[FFmpeg-devel] [PATCH][VAAPI][2/6] Add common data structures and helpers (take 5)
Michael Niedermayer
michaelni
Tue Mar 10 22:20:44 CET 2009
On Tue, Mar 10, 2009 at 04:28:20PM +0100, Gwenole Beauchesne wrote:
> On Tue, 10 Mar 2009, Gwenole Beauchesne wrote:
>
>> On Tue, 10 Mar 2009, Gwenole Beauchesne wrote:
>>
>>> On Sat, 7 Mar 2009, Michael Niedermayer wrote:
>>>
>>>>>>> + }
>>>>>>> + memcpy(rds->slice_data + rds->slice_data_size, buffer, size);
>>>>>>> + rds->slice_data_size += size;
>>>>>>
>>>>>> also whats the point in allocating a buffer and memcpy into it that is
>>>>>> compared to using the original?
>>>>>
>>>>> We can be memcpy()'ing into mapped memory from HW accelerator.
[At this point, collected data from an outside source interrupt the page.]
/-! ## Corollaries -/

/-- **THEOREM L for two solutions of ONE strictly local vector field.** `F t : W^Λ → W^Λ` with read sets
`N i` and sup-Lipschitz constant `K` on each read set; `x, y` two solutions (`ẋ = F_t(x)`) on `[0, T]`
whose initial data agree at every site of level `≥ 1` and are `δ`-close. Then the light-cone bound
holds. [ours; cf. Raz–Sims 2009 (arXiv:0902.0025) Thm. 1] -/
theorem lightCone_of_generator (F : ℝ → (Λ → W) → Λ → W) {x y : ℝ → Λ → W} {T K δ : ℝ}
    (hK : 0 ≤ K) (hδ : 0 ≤ δ) (N : Λ → Set Λ) (lvl : Λ → ℕ)
    (hlvl : ∀ i, ∀ j ∈ N i, lvl i ≤ lvl j + 1)
    (hF : ∀ (t : ℝ) (u v : Λ → W) (i : Λ) (M : ℝ), 0 ≤ M →
      (∀ j ∈ N i, ‖u j - v j‖ ≤ M) → ‖F t u i - F t v i‖ ≤ K * M)
    (hxc : ContinuousOn x (Icc 0 T)) (hyc : ContinuousOn y (Icc 0 T))
    (hx : ∀ t ∈ Ico 0 T, HasDerivWithinAt x (F t (x t)) (Ici t) t)
    (hy : ∀ t ∈ Ico 0 T, HasDerivWithinAt y (F t (y t)) (Ici t) t)
    (h0 : ∀ j, ‖x 0 j - y 0 j‖ ≤ δ) (h0' : ∀ i, 1 ≤ lvl i → x 0 i = y 0 i) :
    ∀ t ∈ Icc 0 T, ∀ i, ‖x t i - y t i‖ ≤ δ * exp (K * t) * (K * t) ^ (lvl i) / ((lvl i)! : ℝ) :=
  lightCone (x' := fun t => F t (x t)) (y' := fun t => F t (y t)) hK hδ N lvl hlvl hxc hyc hx hy
    (fun t _ i M hM hN => hF t (x t) (y t) i M hM hN) h0 h0'

/-- **Globally defined curves** (derivatives everywhere, as for Lüscher's flow lines `IsFlowLine`): the
hypotheses of THEOREM L in `HasDerivAt` form. [ours] -/
theorem lightCone_of_hasDerivAt {x y x' y' : ℝ → Λ → W} {T K δ : ℝ} (hK : 0 ≤ K) (hδ : 0 ≤ δ)
    (N : Λ → Set Λ) (lvl : Λ → ℕ) (hlvl : ∀ i, ∀ j ∈ N i, lvl i ≤ lvl j + 1)
    (hx : ∀ t, HasDerivAt x (x' t) t) (hy : ∀ t, HasDerivAt y (y' t) t)
    (hmod : ∀ t ∈ Ico 0 T, ∀ (i : Λ) (M : ℝ), 0 ≤ M →
      (∀ j ∈ N i, ‖x t j - y t j‖ ≤ M) → ‖x' t i - y' t i‖ ≤ K * M)
    (h0 : ∀ j, ‖x 0 j - y 0 j‖ ≤ δ) (h0' : ∀ i, 1 ≤ lvl i → x 0 i = y 0 i) :
    ∀ t ∈ Icc 0 T, ∀ i, ‖x t i - y t i‖ ≤ δ * exp (K * t) * (K * t) ^ (lvl i) / ((lvl i)! : ℝ) :=
  lightCone hK hδ N lvl hlvl (fun t _ => (hx t).continuousAt.continuousWithinAt)
    (fun t _ => (hy t).continuousAt.continuousWithinAt) (fun t _ => (hx t).hasDerivWithinAt)
    (fun t _ => (hy t).hasDerivWithinAt) hmod h0 h0'

/-- **Uniform bound outside the cone of radius `m`, early times.** In the regime `K t ≤ 1` the profile
`(Kt)^l/l!` is non-increasing in the level `l`, so EVERY site of level `≥ m` obeys the level-`m` bound
`δ e^{Kt}(Kt)^m/m!` (for `K t > 1` use `lightCone` at the site's own level). [ours] -/
theorem lightCone_level_mono {x y x' y' : ℝ → Λ → W} {T K δ : ℝ} (hK : 0 ≤ K) (hδ : 0 ≤ δ)
    (N : Λ → Set Λ) (lvl : Λ → ℕ) (hlvl : ∀ i, ∀ j ∈ N i, lvl i ≤ lvl j + 1)
    (hxc : ContinuousOn x (Icc 0 T)) (hyc : ContinuousOn y (Icc 0 T))
    (hx : ∀ t ∈ Ico 0 T, HasDerivWithinAt x (x' t) (Ici t) t)
    (hy : ∀ t ∈ Ico 0 T, HasDerivWithinAt y (y' t) (Ici t) t)
    (hmod : ∀ t ∈ Ico 0 T, ∀ (i : Λ) (M : ℝ), 0 ≤ M →
      (∀ j ∈ N i, ‖x t j - y t j‖ ≤ M) → ‖x' t i - y' t i‖ ≤ K * M)
    (h0 : ∀ j, ‖x 0 j - y 0 j‖ ≤ δ) (h0' : ∀ i, 1 ≤ lvl i → x 0 i = y 0 i)
    {t : ℝ} (ht : t ∈ Icc 0 T) (hKt : K * t ≤ 1) (m : ℕ) (i : Λ) (hm : m ≤ lvl i) :
    ‖x t i - y t i‖ ≤ δ * exp (K * t) * (K * t) ^ m / (m ! : ℝ) := by
  have h := lightCone hK hδ N lvl hlvl hxc hyc hx hy hmod h0 h0' t ht i
  refine h.trans ?_
  have hKt0 : 0 ≤ K * t := mul_nonneg hK ht.1
  -- `(Kt)^l / l! ≤ (Kt)^m / m!` for `m ≤ l` when `Kt ≤ 1`
  have hmono : (K * t) ^ (lvl i) / ((lvl i)! : ℝ) ≤ (K * t) ^ m / (m ! : ℝ) := by
    have hpow : (K * t) ^ (lvl i) ≤ (K * t) ^ m := pow_le_pow_of_le_one hKt0 hKt hm
    have hfac : (m ! : ℝ) ≤ ((lvl i)! : ℝ) := by exact_mod_cast Nat.factorial_le hm
    have hm0 : (0 : ℝ) < m ! := by positivity
    exact div_le_div₀ (pow_nonneg hKt0 _) hpow hm0 hfac
  have hc : 0 ≤ δ * exp (K * t) := by positivity
  calc δ * exp (K * t) * (K * t) ^ lvl i / ((lvl i)! : ℝ)
      = δ * exp (K * t) * ((K * t) ^ lvl i / ((lvl i)! : ℝ)) := by ring
    _ ≤ δ * exp (K * t) * ((K * t) ^ m / (m ! : ℝ)) := mul_le_mul_of_nonneg_left hmono hc
    _ = δ * exp (K * t) * (K * t) ^ m / (m ! : ℝ) := by ring

/-- **Degenerate case `K = 0`** (a generator that does not depend on the configuration AT ALL through
the read sets — e.g. empty read sets): sites of level `≥ 1` never move apart, `x t i = y t i`.
Sanity/scope check of THEOREM L. [ours] -/
theorem lightCone_eq_of_K_zero {x y x' y' : ℝ → Λ → W} {T δ : ℝ} (hδ : 0 ≤ δ)
    (N : Λ → Set Λ) (lvl : Λ → ℕ) (hlvl : ∀ i, ∀ j ∈ N i, lvl i ≤ lvl j + 1)
    (hxc : ContinuousOn x (Icc 0 T)) (hyc : ContinuousOn y (Icc 0 T))
    (hx : ∀ t ∈ Ico 0 T, HasDerivWithinAt x (x' t) (Ici t) t)
    (hy : ∀ t ∈ Ico 0 T, HasDerivWithinAt y (y' t) (Ici t) t)
    (hmod : ∀ t ∈ Ico 0 T, ∀ (i : Λ) (M : ℝ), 0 ≤ M →
      (∀ j ∈ N i, ‖x t j - y t j‖ ≤ M) → ‖x' t i - y' t i‖ ≤ 0 * M)
    (h0 : ∀ j, ‖x 0 j - y 0 j‖ ≤ δ) (h0' : ∀ i, 1 ≤ lvl i → x 0 i = y 0 i)
    {t : ℝ} (ht : t ∈ Icc 0 T) (i : Λ) (hi : 1 ≤ lvl i) : x t i = y t i := by
  have h := lightCone le_rfl hδ N lvl hlvl hxc hyc hx hy hmod h0 h0' t ht i
  have hz : (0 * t) ^ (lvl i) = (0 : ℝ) := by
    rw [zero_mul]; exact zero_pow (by omega)
  rw [hz] at h
  exact sub_eq_zero.mp (norm_le_zero_iff.mp (by simpa using h))

end Summit.Ventures.LatticeQCDFlow.TrivializingMaps.LightCone

/-! ## §2. Lüscher's flow lines and flow maps on `SU(n)^E` -/

namespace Summit.Ventures.LatticeQCDFlow.TrivializingMaps

open Literature.MathematicalPhysics.QuantumFieldTheory
open Literature.MathematicalPhysics.QuantumFieldTheory.Luscher2010
open Literature.MathematicalPhysics.QuantumFieldTheory.WilsonFlow (coeConfig)
open scoped Matrix Matrix.Norms.Frobenius

variable {d L n : ℕ} [NeZero L]

/-- The Frobenius norm of an `SU(n)` matrix is `≤ n` (every entry of a unitary matrix has modulus `≤ 1`;
in fact `= √n`). Volume plays no role. [folklore] -/
theorem frobenius_norm_coe_SU_le (U : Matrix.specialUnitaryGroup (Fin n) ℂ) :
    ‖(U : Matrix (Fin n) (Fin n) ℂ)‖ ≤ n := by
  have hsq : ‖(U : Matrix (Fin n) (Fin n) ℂ)‖ ^ 2 ≤ (n : ℝ) ^ 2 := by
    rw [WilsonFlow.frobenius_norm_sq]
    have h1 : ∀ i j : Fin n, ‖(U : Matrix (Fin n) (Fin n) ℂ) i j‖ ^ 2 ≤ 1 := fun i j =>
      pow_le_one₀ (norm_nonneg _) (entry_norm_bound_of_unitary U.2.1 i j)
    calc ∑ i, ∑ j, ‖(U : Matrix (Fin n) (Fin n) ℂ) i j‖ ^ 2
        ≤ ∑ _i : Fin n, ∑ _j : Fin n, (1 : ℝ) :=
          Finset.sum_le_sum fun i _ => Finset.sum_le_sum fun j _ => h1 i j
      _ = (n : ℝ) ^ 2 := by simp [sq]
  exact (pow_le_pow_iff_left₀ (norm_nonneg _) (Nat.cast_nonneg n) two_ne_zero).1 hsq

/-- **THEOREM L for Lüscher flow lines** (`U̇_t = Z_t(U_t) U_t`, `V̇_t = Z'_t(V_t) V_t`, eq. (3.2)): if the
velocity difference at link `e` is controlled by the field difference on the read set `N e`
(`‖Z_t(U)_e U_e - Z'_t(V)_e V_e‖ ≤ K · max_{e' ∈ N e} ‖U_{e'} - V_{e'}‖` along the two lines), and the
initial fields are `δ`-close and EQUAL at links of level `≥ 1`, then
`‖U_t(e) - V_t(e)‖_F ≤ δ e^{Kt}(Kt)^{lvl e}/(lvl e)!` on `[0, T]`. [ours; cf. Luscher2010Trivializing §3.2,
Raz–Sims 2009 (arXiv:0902.0025) Thm. 1] -/
theorem IsFlowLine.lightCone {Z Z' : Generator d L n} {U V : ℝ → AmbConfig d L n}
    (hU : IsFlowLine Z U) (hV : IsFlowLine Z' V) {T K δ : ℝ} (hK : 0 ≤ K) (hδ : 0 ≤ δ)
    (N : Edge d L → Set (Edge d L)) (lvl : Edge d L → ℕ)
    (hlvl : ∀ e, ∀ e' ∈ N e, lvl e ≤ lvl e' + 1)
    (hmod : ∀ t ∈ Set.Ico 0 T, ∀ (e : Edge d L) (M : ℝ), 0 ≤ M →
      (∀ e' ∈ N e, ‖U t e' - V t e'‖ ≤ M) → ‖Z t (U t) e * U t e - Z' t (V t) e * V t e‖ ≤ K * M)
    (h0 : ∀ e, ‖U 0 e - V 0 e‖ ≤ δ) (h0' : ∀ e, 1 ≤ lvl e → U 0 e = V 0 e) :
    ∀ t ∈ Set.Icc 0 T, ∀ e,
      ‖U t e - V t e‖ ≤ δ * Real.exp (K * t) * (K * t) ^ (lvl e) / ((lvl e)! : ℝ) :=
  LightCone.lightCone_of_hasDerivAt (x' := fun t e => Z t (U t) e * U t e)
    (y' := fun t e => Z' t (V t) e * V t e) hK hδ N lvl hlvl
    (fun t => hasDerivAt_pi.2 fun e => WilsonFlow.hasDerivAt_of_entries fun i j => hU t e i j)
    (fun t => hasDerivAt_pi.2 fun e => WilsonFlow.hasDerivAt_of_entries fun i j => hV t e i j)
    hmod h0 h0'

/-- **LIGHT CONE FOR THE FLOW-DEFINED MAP.** Let `Φ` be the flow map of a generator `Z` on `SU(n)^E`
(`IsFlowMap Z Φ`) whose link-`e` component `Z_t(·)_e` (i) has a sup-Lipschitz modulus `K_Z` with respect
to the links of a read set `N e ∋ e` and (ii) is bounded by `M_Z` in Frobenius norm, both on `SU(n)^E`
and for all `t`; let `lvl` be any level function with `lvl e ≤ lvl e' + 1` for `e' ∈ N e`. If two
initial fields `V, V'` agree at every link of level `≥ 1`, then for all `t ∈ [0, T]`
`‖Φ_t(V)_e - Φ_t(V')_e‖_F ≤ 2n · e^{Kt} (Kt)^{lvl e}/(lvl e)!`, `K = n K_Z + M_Z`: a modification of the
input field is felt at read-set-graph distance `m` only at order `(Kt)^m/m!`. Constants depend on
`n, K_Z, M_Z` only — on NEITHER `L` NOR `d` when `K_Z, M_Z` do not (network-size reading: a flow layer of
time `t` built from a generator of footprint radius `R` is, up to `(Kt)^m/m!`, a map of receptive radius
`≈ R·eKt`). [ours; cf. Luscher2010Trivializing §3.2, §4.5(b)] -/
theorem IsFlowMap.lightCone {Z : Generator d L n}
    {Φ : ℝ → GaugeConfig d L (Matrix.specialUnitaryGroup (Fin n) ℂ) →
      GaugeConfig d L (Matrix.specialUnitaryGroup (Fin n) ℂ)}
    (hΦ : IsFlowMap Z Φ) (N : Edge d L → Set (Edge d L)) (hN : ∀ e, e ∈ N e) (lvl : Edge d L → ℕ)
    (hlvl : ∀ e, ∀ e' ∈ N e, lvl e ≤ lvl e' + 1) {KZ MZ : ℝ} (hKZ : 0 ≤ KZ) (hMZ : 0 ≤ MZ)
    (hZlip : ∀ (t : ℝ) (U U' : GaugeConfig d L (Matrix.specialUnitaryGroup (Fin n) ℂ))
      (e : Edge d L) (M : ℝ), 0 ≤ M → (∀ e' ∈ N e, ‖coeConfig U e' - coeConfig U' e'‖ ≤ M) →
      ‖Z t (coeConfig U) e - Z t (coeConfig U') e‖ ≤ KZ * M)
    (hZbd : ∀ (t : ℝ) (U : GaugeConfig d L (Matrix.specialUnitaryGroup (Fin n) ℂ)) (e : Edge d L),
      ‖Z t (coeConfig U) e‖ ≤ MZ)
    (V V' : GaugeConfig d L (Matrix.specialUnitaryGroup (Fin n) ℂ))
    (hVV' : ∀ e, 1 ≤ lvl e → V e = V' e) (T : ℝ) :
    ∀ t ∈ Set.Icc 0 T, ∀ e, ‖coeConfig (Φ t V) e - coeConfig (Φ t V') e‖ ≤
      2 * n * Real.exp ((n * KZ + MZ) * t) * ((n * KZ + MZ) * t) ^ (lvl e) / ((lvl e)! : ℝ) := by
  have hK : 0 ≤ (n : ℝ) * KZ + MZ := by positivity
  have hδ : (0 : ℝ) ≤ 2 * n := by positivity
  have hle : ∀ (U : GaugeConfig d L (Matrix.specialUnitaryGroup (Fin n) ℂ)) (e : Edge d L),
      ‖coeConfig U e‖ ≤ n := fun U e => by
    rw [WilsonFlow.coeConfig_apply]; exact frobenius_norm_coe_SU_le (U e)
  refine IsFlowLine.lightCone (hΦ.2 V) (hΦ.2 V') hK hδ N lvl hlvl ?_ ?_ ?_
  · intro t _ e M hM hNe
    have h1 : ‖Z t (coeConfig (Φ t V)) e - Z t (coeConfig (Φ t V')) e‖ ≤ KZ * M :=
      hZlip t (Φ t V) (Φ t V') e M hM hNe
    have h2 : ‖Z t (coeConfig (Φ t V')) e‖ ≤ MZ := hZbd t (Φ t V') e
    have h3 : ‖coeConfig (Φ t V) e‖ ≤ n := hle (Φ t V) e
    have h4 : ‖coeConfig (Φ t V) e - coeConfig (Φ t V') e‖ ≤ M := hNe e (hN e)
    have hsplit : Z t (coeConfig (Φ t V)) e * coeConfig (Φ t V) e
        - Z t (coeConfig (Φ t V')) e * coeConfig (Φ t V') e
        = (Z t (coeConfig (Φ t V)) e - Z t (coeConfig (Φ t V')) e) * coeConfig (Φ t V) e
          + Z t (coeConfig (Φ t V')) e * (coeConfig (Φ t V) e - coeConfig (Φ t V') e) := by
      rw [sub_mul, mul_sub]; abel
    rw [hsplit]
    calc ‖(Z t (coeConfig (Φ t V)) e - Z t (coeConfig (Φ t V')) e) * coeConfig (Φ t V) e
          + Z t (coeConfig (Φ t V')) e * (coeConfig (Φ t V) e - coeConfig (Φ t V') e)‖
        ≤ ‖Z t (coeConfig (Φ t V)) e - Z t (coeConfig (Φ t V')) e‖ * ‖coeConfig (Φ t V) e‖
          + ‖Z t (coeConfig (Φ t V')) e‖ * ‖coeConfig (Φ t V) e - coeConfig (Φ t V') e‖ :=
          (norm_add_le _ _).trans (add_le_add (norm_mul_le _ _) (norm_mul_le _ _))
      _ ≤ KZ * M * n + MZ * M := by
          gcongr
      _ = (n * KZ + MZ) * M := by ring
  · intro e
    calc ‖coeConfig (Φ 0 V) e - coeConfig (Φ 0 V') e‖
        ≤ ‖coeConfig (Φ 0 V) e‖ + ‖coeConfig (Φ 0 V') e‖ := norm_sub_le _ _
      _ ≤ n + n := add_le_add (hle _ e) (hle _ e)
      _ = 2 * n := by ring
  · intro e he
    rw [hΦ.1 V, hΦ.1 V', WilsonFlow.coeConfig_apply, WilsonFlow.coeConfig_apply, hVV' e he]

end Summit.Ventures.LatticeQCDFlow.TrivializingMaps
For the
>>>>
>>>> i dont mind memcpy() into memory from the accelerator, i do mind if this
>>>> could be memcpy into normal memory, it simply seems unneeded in that
>>>> case
>>>> ...
>>>
>>> Dropped all memcpy() but there is no striking difference in
>>> performance...
>>>
>>> On a 1080p H.263 sample (Grey.ts):
>>> - before: A:40347.6 V:40348.9 A-V: -1.317 ct: 1.247 904/904 13% 1%
>>> 3.1% 8
>>> 0
>>> - after : A:40347.6 V:40348.9 A-V: -1.317 ct: 1.247 904/904 13% 1%
>>> 3.0% 8
>>> 0
>>>
>>> On a 1080p MPEG-2 sample:
>>> - before: A:24956.4 V:24956.5 A-V: -0.047 ct: -0.862 828/828 18% 2%
>>> 4.7% 5
>>> 0
>>> - after : A:24956.4 V:24956.5 A-V: -0.046 ct: -0.862 828/828 19% 1%
>>> 4.7% 6
>>> 0
>>
>> Here is another one:
>> - Dropped calls to alloca()
>> - Simplify slice buffer IDs management
>>
>> I don't think I can make it smaller.
>
> It seems I could by forgetting about the attachement. ;-)
[...]
> +/** Initialize VA API render state */
> +static int vaapi_render_state_init(struct vaapi_render_state_private *rds, Picture *pic)
> +{
> + struct vaapi_render_state * const r = ff_get_vaapi_render_state(pic);
> +
> + assert(r && r->va_context);
> + rds->display = r->va_context->display;
> + rds->context_id = r->va_context->context_id;
> + rds->surface = r->surface;
> + rds->pic_param_buf_id = 0;
> + rds->iq_matrix_buf_id = 0;
> + rds->bitplane_buf_id = 0;
> + rds->slice_buf_ids = NULL;
> + rds->n_slice_buf_ids = 0;
> + rds->n_slice_buf_ids_alloc = 0;
> + rds->slice_params = NULL;
> + rds->n_slice_params_alloc = 0;
> + rds->slice_count = 0;
> + rds->slice_data = NULL;
> + rds->slice_data_size = 0;
memset(0) seems simpler if these are not guranteed to be allocated by
av_mallocz() or another zeroing alloc, but guranteeing this seems like
the best choice ...
> + return 0;
> +}
> +
> +/** Destroy VA API render state buffers */
> +static int vaapi_render_state_fini(struct vaapi_render_state_private *rds)
> +{
> + unsigned int i;
> +
> + if (rds->pic_param_buf_id) {
> + vaDestroyBuffer(rds->display, rds->pic_param_buf_id);
> + rds->pic_param_buf_id = 0;
> + }
> + if (rds->iq_matrix_buf_id) {
> + vaDestroyBuffer(rds->display, rds->iq_matrix_buf_id);
> + rds->iq_matrix_buf_id = 0;
> + }
> + if (rds->bitplane_buf_id) {
> + vaDestroyBuffer(rds->display, rds->bitplane_buf_id);
> + rds->bitplane_buf_id = 0;
> + }
> + if (rds->slice_buf_ids) {
> + for (i = 0; i < rds->n_slice_buf_ids; i++) {
> + vaDestroyBuffer(rds->display, rds->slice_buf_ids[i]);
> + rds->slice_buf_ids[i] = 0;
> + }
> + av_freep(&rds->slice_buf_ids);
> + }
> + av_freep(&rds->slice_params);
> + return 0;
> +}
static destroy_buffer(VADisplay display, VABufferID *id){
if(*id){
vaDestroyBuffer(display, *id);
*id=0;
}
}
would greatly simplify above
> +
> +/** Render the picture */
> +static int vaapi_render_picture(struct vaapi_render_state_private *rds)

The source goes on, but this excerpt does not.